The last thread is the most quietly influential, and it belongs to Andrew Adams. The problem is the same curse of dimensionality, attacked from a different angle: rather than partition the space with axis-aligned splits (the kd-tree's downfall), project the high-dimensional points onto a few random directions and place them on a sparse lattice, so that nearby points land in the same or adjacent lattice cells and can be matched by splatting values onto cells and gathering them back. The cost grows only near-linearly with dimension instead of exponentially — exactly the property the kd-tree lacks.
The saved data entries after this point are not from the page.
import Mathlib.Analysis.SpecialFunctions.Log.Basic
import Literature.MathematicalPhysics.QuantumLattice.QuasiLocalAlgebra
import Literature.MathematicalPhysics.QuantumLattice.DuhamelTwoPoint
import HarnessLib

/-!
# Energy–entropy balance (EEB) inequalities: the differential KMS condition and its validity for finite Gibbs states

Topic `Literature/MathematicalPhysics/QuantumLattice` (thermal toolkit; companion of
`Literature/Analysis/FunctionSpaces/KMSStates.lean`, which has the STRIP form `State.IsKMSState ω τ β`
of the KMS condition, and of `QuasiLocalAlgebra.lean`, which has the generator form
`State.IsGroundState ω τ` of the ground-state condition `-i ω(a⋆ δa) ≥ 0`).

The **energy–entropy balance inequalities** (Araki–Sewell 1977, "local thermodynamical stability";
Bratteli–Robinson II Thm. 5.3.15 "auto-correlation lower bounds"; Araki–Moriya 2003 Def. 6.3
"differential `(δ, β)`-KMS condition"; Fawzi–Fawzi–Scalet 2024 Thm. 3.1 "EEB") say that a state `ω`
of a C⋆-dynamical system `(A, τ)` with generator `δ` is a `(τ, β)`-KMS state iff for every `a` in
the domain of `δ`

  `(C-1)`  `ω(a⋆ δa)` is purely imaginary, and
  `(C-2)`  `ω(a⋆a) · log (ω(a⋆a) / ω(aa⋆)) ≤ -iβ · ω(a⋆ δa)`

(with `x log(x/y) := 0` for `x = 0` and `:= +∞` for `x > 0 = y`). For a lattice Hamiltonian,
`δa = i[H, a]` on local `a` and `(C-2)` reads `ω(a⋆a) log(ω(a⋆a)/ω(aa⋆)) ≤ β ω(a⋆[H,a])`
[cite: FawziFawziScalet2024, arXiv §3.1 Thm 3.1]; these convex constraints in the LOCAL data of `ω`
are the rows of the certified thermal SDP relaxations of Fawzi–Fawzi–Scalet (ibid. §3.2 (7)–(8)).

Contents (everything PROVED; one definition, no named facts):

* `Literature.MathematicalPhysics.QuantumLattice.State.IsDKMSState ω τ β` — the differential
  `(τ, β)`-KMS condition `(C-1) ∧ (C-2)` of Araki–Moriya Def. 6.3, spelled exactly like the accepted
  `State.IsGroundState ω τ` ("`a ∈ D(δ)` with `δa`" = "`t ↦ τ_t(a)` has derivative `δa` at `0`"),
  the `+∞`-convention of `(C-2)` encoded as the clause `0 < ω(a⋆a) → 0 < ω(aa⋆)`; API: the three
  projections, the tangent (linear) consequences `θ·ω(a⋆a) − e^{θ−1}·ω(aa⋆) ≤ −iβ ω(a⋆δa)` for
  every real `θ` (`State.IsDKMSState.tangent_le`). (Sanity check, kept in the author's scratch
  file: for the TRIVIAL dynamics `τ_t = id` the predicate holds at every `β` iff
  `ω(a⋆a) = ω(aa⋆)` for all `a`, i.e. iff `ω` is tracial — as it must.)
* The scalar convex-analysis core: `θ x − e^{θ−1} y ≤ x log(x/y)` for `x ≥ 0 < y` and all `θ`, with
  equality at `θ = 1 + log(x/y)` (`mul_sub_exp_mul_le_mul_log_div`, `tangent_eq_mul_log_div`), i.e.
  `x log(x/y) = sup_θ (θx − e^{θ−1}y)` (Legendre transform of `x ↦ x log x`).
* **Finite Gibbs states satisfy the EEB inequalities** (the finite-dimensional case of the
  implication KMS ⇒ EEB, Bratteli–Robinson II Thm. 5.3.15, for the Gibbs state
  `⟨X⟩_β = tr(e^{-βH} X)/Z` = `Matrix.gibbsState β H` of a Hermitian matrix `H` and the dynamics
  `τ_t = Ad e^{itH}`, `δa = i[H,a]`), for EVERY matrix `a` and EVERY real `β`, in `namespace Matrix`
  (dot-notation extensions of Mathlib's `Matrix.IsHermitian`, as in `DuhamelTwoPoint.lean`):
  pair-sum (spectral) forms of `⟨a⋆a⟩`, `⟨aa⋆⟩`, `⟨a⋆[H,a]⟩` in an eigenbasis of `H`
  (`a' = U⋆aU`, `wᵢ = e^{-βEᵢ}`: `Z⟨a⋆a⟩ = Σᵢⱼ ‖a'ᵢⱼ‖² wⱼ`, `Z⟨aa⋆⟩ = Σᵢⱼ ‖a'ᵢⱼ‖² wᵢ`,
  `Z⟨a⋆[H,a]⟩ = Σᵢⱼ ‖a'ᵢⱼ‖² wⱼ (Eᵢ − Eⱼ)`), whence: stationarity `⟨[H,a]⟩ = 0`
  (`gibbsState_commutator_eq_zero`), `(C-1)` `⟨a⋆[H,a]⟩ ∈ ℝ`
  (`IsHermitian.im_gibbsState_conjTranspose_mul_commutator`), faithfulness
  `⟨a⋆a⟩ = 0 ↔ a = 0 ↔ ⟨aa⋆⟩ = 0`, the **linear (tangent) EEB rows**
  `θ·⟨a⋆a⟩ − e^{θ−1}·⟨aa⋆⟩ ≤ β·⟨a⋆[H,a]⟩` for all real `θ` (`IsHermitian.eeb_tangent_le`, proved
  PAIRWISE from `1 + s ≤ eˢ`: for the pair `(i,j)`, `θ wⱼ − e^{θ−1} wᵢ ≤ β(Eᵢ − Eⱼ) wⱼ`), the **exact
  EEB inequality** `⟨a⋆a⟩ log(⟨a⋆a⟩/⟨aa⋆⟩) ≤ β ⟨a⋆[H,a]⟩` (`IsHermitian.eeb_le`, the tangent row at
  the optimal `θ = 1 + log(⟨a⋆a⟩/⟨aa⋆⟩)`), the three clauses of Def. 6.3 verbatim for
  `δa = i[H,a]` (`IsHermitian.gibbsState_isDKMS_clauses`), and the CERTIFICATE ROW FORM with rational data
  `(1+s)·⟨a⋆a⟩ − R·⟨aa⋆⟩ ≤ β·⟨a⋆[H,a]⟩` for any `R ≥ eˢ` (`IsHermitian.eeb_row_le_of_exp_le`,
  `IsHermitian.eeb_row_nonneg_of_exp_le`).

Consumers: the `T > 0` certificate family of the Hubbard cell (sr-mbsolver/hubbard-thermal):
the tangent rows are LINEAR in the moments `⟨a⋆a⟩, ⟨aa⋆⟩, ⟨a⋆[H,a]⟩` with data `(θ, e^{θ−1})`
replaceable by rationals `(θ, q)`, `q ≥ e^{θ−1}` (as `⟨aa⋆⟩ ≥ 0`), so they ride on the existing
PSD-Gram + linear-rows + rational-dual certificate format unchanged; torus / canonical-sector and
thermodynamic-limit packagings of these rows are NOT here (they belong with the torus-limit states,
`TorusSectorGibbsMixture.lean` and its thermal companions), nor is the MATRIX EEB inequality
`D_op(A‖B) ⪯ βC` of [cite: FawziFawziScalet2024, arXiv §3.2 Thm 3.4] (operator relative entropy;
not needed for validity of scalar rows), nor the converse EEB ⇒ KMS / the equivalence dKMS ⇔ KMS
(Araki–Moriya Thm. 6.4 = Bratteli–Robinson II Thm. 5.3.15, a C⋆-dynamical statement whose proof
needs the analytic-element machinery of `KMSStatesProofs.lean`; deliberately not vendored as a
named fact — no consumer takes it as a hypothesis today).

## References

* H. Araki, G. L. Sewell, *KMS conditions and local thermodynamical stability of quantum lattice
  systems*, Comm. Math. Phys. 52 (1977) 103–109 [ArakiSewell1977]; G. L. Sewell, part II,
  Comm. Math. Phys. 55 (1977) 53–61 [Sewell1977].
* O. Bratteli, D. W. Robinson, *Operator Algebras and Quantum Statistical Mechanics 2* (2nd ed.
  1997), Thm. 5.3.15 (auto-correlation lower bounds ⇔ KMS) [BratteliRobinsonII1997] (locator as
  quoted by Araki–Moriya 2003, §6.2, and Fawzi–Fawzi–Scalet 2024, §3.1).
* H. Araki, H. Moriya, *Equilibrium statistical mechanics of fermion lattice systems*,
  Rev. Math. Phys. 15 (2003) 93–198, Def. 6.3 (dKMS), Thm. 6.4 (dKMS ⇔ KMS), Lemma 6.5
  [ArakiMoriya2003].
* H. Fawzi, O. Fawzi, S. O. Scalet, *Certified algorithms for equilibrium states of local quantum
  Hamiltonians*, Nat. Commun. 15 (2024) 7394 = arXiv:2311.18706, §3.1 Thm. 3.1, Rem. 3.2–3.3,
  §3.2 (7)–(8), Thm. 3.4 [FawziFawziScalet2024].

## Design notes

* Tree search (2026-08-26): `lean search 'dKMS|EnergyEntropyBalance|autoCorrelation'` — nothing;
  `State.IsKMSState` (strip form) and `State.IsGroundState` (generator form) exist and are reused,
  not restated; `Matrix.gibbsState`, `gibbsState_hamiltonian_mul` (stationarity `⟨HA⟩ = ⟨AH⟩`),
  the eigenbasis pair sums (`Matrix.IsHermitian.gibbsWeight_eq`, `Matrix.trace_diagonal_mul_mul`,
  `Matrix.trace_unitary_conj_mul`, …) of `DuhamelTwoPoint.lean` are imported. Mathlib has no KMS /
  EEB notion.
* `State.IsDKMSState` is declared over `[CStarAlgebra A] [PartialOrder A]` exactly like
  `State.IsGroundState`; it is INTENDED for the C⋆-order (`[StarOrderedRing A]`), where states are
  positive so that `ω(a⋆a), ω(aa⋆) ≥ 0` are real and Araki–Moriya's `S(x, y)` (defined for
  `x, y ≥ 0`) applies; all theorems about states carry `[StarOrderedRing A]`.
* Real parts: `(C-2)` is an inequality of reals, so it is written with `Complex.re`; `(C-1)` makes
  `-i ω(a⋆δa)` real. Lean's `Real.log 0 = 0`, `x / 0 = 0` make `x log(x/y)` equal to `0` whenever
  `x = 0` or `y = 0`; the printed conventions (`0` if `x = 0`, `+∞` if `x > 0 = y`) are restored by
  the separate clause `0 < x → 0 < y`, see the docstring of `State.IsDKMSState`.
* Sign conventions as in `QuasiLocalAlgebra.lean`: `τ_t(a) = e^{itH} a e^{-itH}`, `δa = i[H,a]`,
  so `-i ω(a⋆ δa) = ω(a⋆[H,a])` with `[H,a] = Ha − aH`.
-/

noncomputable section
Two papers define the lineage: Gaussian kd-trees ([@adams-gelfand-dolson-levoy-2009]), which randomize the tree's splits and sample so that high-dimensional queries stay cheap, and the permutohedral lattice ([@adams-baek-davis-2010]), which replaces the rectangular grid with the lattice that tiles high-dimensional space with the fewest vertices per cell — the natural grid for splat-blur-slice in many dimensions. Both trade exactness for a cost that barely grows with dimension, which is the only thing that matters once $d$ is large.

Here is the unification worth flagging, and it is the deepest of the chapter's lessons: the very same high-dimensional nearest-neighbour engine accelerates the bilateral filter and NL-means denoising. This is not an analogy. The bilateral filter averages each pixel with others that are nearby both in space and in colour — that is, nearby in a five-dimensional space (two spatial, three colour). NL-means averages each patch with others whose appearance is similar — nearness in a high-dimensional patch space. Both are, structurally, "for each point, find and average its high-dimensional neighbours" — which is exactly the matching problem. So Adams's lattice, built to find correspondences fast, runs an edge-aware smoothing filter fast by the same code path: project, splat onto the lattice, blur on the lattice, slice back. Matching and edge-aware filtering are revealed to be one high-dimensional search wearing two hats, and an accelerator for either is an accelerator for both (Denoising).

That coincidence is the reason this miscellaneous chapter earns its place beside the rest of the part. The earlier sections asked what makes a good match — a corner, a descriptor, a brightness-constant patch. This one asks how to find it fast enough to matter, and the answer — approximate it, propagate it, project it — turns out to be shared machinery that reaches well beyond matching, into the filtering and denoising chapters that follow.


Big lessons of this chapter

The recurring principles from this chapter, gathered for review.

💡 Big lesson (fast matching)

At scale, good-enough-and-fast beats optimal-and-slow; and propagation beats independent search. Two morals braided together. The first is a concession: in high dimensions the exact nearest neighbour costs as much as brute force, so every practical matcher trades a little recall for orders of magnitude of speed — and the operating point on that trade-off is a tuning knob, not a fixed property of the algorithm. The second is an opportunity: when the thing you are matching is spatially coherent — neighbouring pixels move together, neighbouring patches match to neighbouring patches — you should not search for each match from scratch. Let a good answer flood outward to its neighbours, who almost certainly share it. The deepest version of the lesson is the unification at the end: the high-dimensional nearest-neighbour engine that finds correspondences is the engine that runs the bilateral filter and NL-means — matching and filtering are the same search, and an accelerator for one is an accelerator for the other.